• Exercise goal: Starting from the line that contains "theorem congrW6_46c_19_46 : checkCongrCols", output every remaining line of the records below exactly as it appears, that line and the last one included.

Dataset items:
import Summits.Ventures.PackingBounds.Energy.TenPointCkSixGramDataY
import Summits.Ventures.PackingBounds.Energy.TenPointCkSixXData
import Summits.Ventures.PackingBounds.Energy.TenPointCkSixXDataP
import Summits.Ventures.PackingBounds.Energy.GramCongrCheckCols
import HarnessLib

/-!
# The congruence `X = P (S·Y) Pᵀ` of `e3pt-sharp-n4N10ck6d8-rat.json`: chunk file `CongrFacts2x4` (kernel evaluation on integer data)

Framing: lottery ticket; floor = certified bounds/negative ranges. Venture `PackingBounds`, cell
`pub-packcert`, energy family E3PT (pub-packcert-energy gen 15; n = 4, d = 8 kernel route = KERNEL-D6 double data route, size-split, list-route SOS bridge).

`decide +kernel` checks `xW6_{ab} = Σ_i Σ_j bW6_{ai} yW6_{ij} bW6_{bj}` (`GramData.checkCongr` for row ranges, `GramData.checkCongrCols` for column
ranges of a dense row; zero entries of `bW6` skipped); collected in `TenPointCkSixCongrFacts`.
-/

namespace Summit.Ventures.PackingBounds.Energy.PentagonsSixD8

open Summit.Ventures.PackingBounds.Energy.GramData

set_option maxRecDepth 100000 in
set_option maxHeartbeats 0 in
/-- Row 46, columns 19–45 of `X = P (S·Y) Pᵀ` (kernel evaluation). -/
theorem congrW6_46c_19_46 : checkCongrCols 46 19 46 bW6 yW6 xW6 = true := by decide +kernel

end Summit.Ventures.PackingBounds.Energy.PentagonsSixD8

• Solution to this exercise:
theorem congrW6_46c_19_46 : checkCongrCols 46 19 46 bW6 yW6 xW6 = true := by decide +kernel

end Summit.Ventures.PackingBounds.Energy.PentagonsSixD8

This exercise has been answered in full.